### RECORDS FOR PROCESSING ###

import Summits.QuantumFields.YangMills.Theses.BalabanUVNodes
import Summits.QuantumFields.YangMills.Theorems.BalabanUVNodesN27AtAllPinsOfRecord13CoPHVCutBFreeBareLedgerReading
import Summits.QuantumFields.YangMills.Theorems.BalabanUVNodesN19RateEdgeHolderD4AtBareLedgerReading

/-!
# ★ K3⁸ LEAF MWBⱽ — leaf `…SepCoPHVAllPinsOfRecordVBFreeBareLedgerReading` (dag-n27-c g16: N19′ at the BARE LEDGER READING live and off-live) — MINTED: the four v5∕v6 reading pins DISCHARGED (`rfl`), the ledger-reading face, the N16 letter rows of the reading and every keyed bundle at the SPELLED BUNDLE OF
# SQUEEZED LEDGER READING live and off-live) WITH ITS FOUR v5∕v6 READING PINS DISCHARGED (`rfl`), both link-reading faces at the SPELLED BUNDLE OF LETTERS, no rate reading `𝔯` in the statement
# (cell `pub-ymgap`, D-0062 Track A; WIDTH SEAT `pub-ymgap-dag-n27-w1` gen 4; dag-n27-c «minted twins of the `…SepCoPHV…` leaves = YOURS» l.35881; K3⁸ = stmt-QuantumFields-27366, `--supports 27366 --as helper`;
# COUNT-NEUTRAL; ONE theorem ⊢ THE ITEM `Theses.BalabanUVNodes.SpineGivenEndpointR13SepCoPHV`, 0 `def`, 0 `sorry`; route-facing leaf, nothing may import it; imports = the parent's own, the parent NOT
# imported; `N = 2`; siblings MWLⱽ · MWCⱽ)

WHY.  gen 3 (p608315 ∕ p609478) and gen 4 (`K3V6StubsLetterForm` p629121): the stub TEXTS ⟺ READING-FREE LETTER FORMS; the all-pins reading is MINTED for every letter choice
(`𝔯 := ⟨fun F θ hP g₀ os ↦ ⟨objectsOfRecord₁₃ F N θ (ℓ F θ), fun _ ↦ loose N16 layer (ℓ₃, B), fun _ ↦ fullGSizedObjects 3 F.hL b a_S …⟩, ne1OfRecord l₀ Λ⟩`, four `rfl`) and its bundle IS the
spelled bundle of letters, so every all-pins storey ∕ leaf has a twin with NO rate reading in its statement: the parent's binders with the four pin lines REPLACED by
`(hl₀ : 0 < l₀) (hΛ : 0 ≤ Λ) (hb : 0 < b) (haS : 0 < aS)`, the link-reading faces' `let R := rateCarriersOfRecord₁₃CoPH 𝔯 …` and every other keyed bundle SPELLED; proofs = the parent's
bodies VERBATIM behind the minting prelude (generator `gen_minted.py`, regression-identical on g3's APK ↦ MPK ∕ AKL ↦ MKL; g3's MPW p616290 ∕ MWL p617292 are the v5 precedents of exactly this edition).
* ★★★ `spineGivenEndpointR13SepCoPHV_of_liveMintedV5PinsAtCrOfRecord₁₃VAt_cut_squeezedLedgerReadingV_offLive_mintedV5Pins_squeezedLedgerReading` — the slot's (B) ∕ END antecedents DISCARDED exactly as in the parent (DEF-1's `rfl` faces).

HONEST FRAMING.  COMPOSITE-node bookkeeping BY NAME; NOT a discharge: a term of the item's type under displayed hypotheses (audit `proof.conditional`); `hlink`∕`hlinkSqzV`∕`hlinkCoreV` = NODE O's world at the runs of record — UNPRINTED content for d = 4, 0 instances; `hβw` =
the K1 window currency (K1⁹ OPEN); every displayed antecedent is a HYPOTHESIS inhabited for no family today (K0⁷ `Record13SepCoPHInhabited` OPEN) or a decided MODEL inside the minted reading
(n14-w1's datum-read tower, dag-n15-a's sized genuine family — MODEL LEVEL, v5∕v6's own labels); the finite-volume kernel letters are Bałaban-type SHAPES NOT PRINTED as such for d = 4, proved
nowhere; THE END's N16 sentence a hypothesis; NE7b ∕ NE7c witnesses ∕ the N19′ edge 0∕1 today; nothing of Bałaban's asserted or instantiated; NOT `stub_rates13HV` ∕ `stub_expansion13HV`; N11 ∕
N14–N22 ∕ N27 NOT discharged; K3⁸ stmt-QuantumFields-27366 OPEN, NOT claimed; skeleton v6 and every landed decl UNTOUCHED; K3⁷ 20544 aside; counts UNMOVED (typed 28∕28 · discharged 5∕27, A 5∕28);
one finite four-torus programme at fixed `ε` — R4 closes the CONDITIONAL finite-𝕋⁴ rung `BalabanLadder.UV` only: NOT ℝ⁴, NOT infinite volume, NOT OS, NOT a mass gap, NOT Clay.  No decl below carries a cite tag.
-/

set_option autoImplicit false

###

• TASK OBJECTIVE
Every line from the first through the one containing "# SQUEEZED LEDGER" in the listing above must be given again exactly, with nothing else alongside.

• EXERCISE SOLUTION
import Summits.QuantumFields.YangMills.Theses.BalabanUVNodes
import Summits.QuantumFields.YangMills.Theorems.BalabanUVNodesN27AtAllPinsOfRecord13CoPHVCutBFreeBareLedgerReading
import Summits.QuantumFields.YangMills.Theorems.BalabanUVNodesN19RateEdgeHolderD4AtBareLedgerReading

/-!
# ★ K3⁸ LEAF MWBⱽ — leaf `…SepCoPHVAllPinsOfRecordVBFreeBareLedgerReading` (dag-n27-c g16: N19′ at the BARE LEDGER READING live and off-live) — MINTED: the four v5∕v6 reading pins DISCHARGED (`rfl`), the ledger-reading face, the N16 letter rows of the reading and every keyed bundle at the SPELLED BUNDLE OF
# SQUEEZED LEDGER READING live and off-live) WITH ITS FOUR v5∕v6 READING PINS DISCHARGED (`rfl`), both link-reading faces at the SPELLED BUNDLE OF LETTERS, no rate reading `𝔯` in the statement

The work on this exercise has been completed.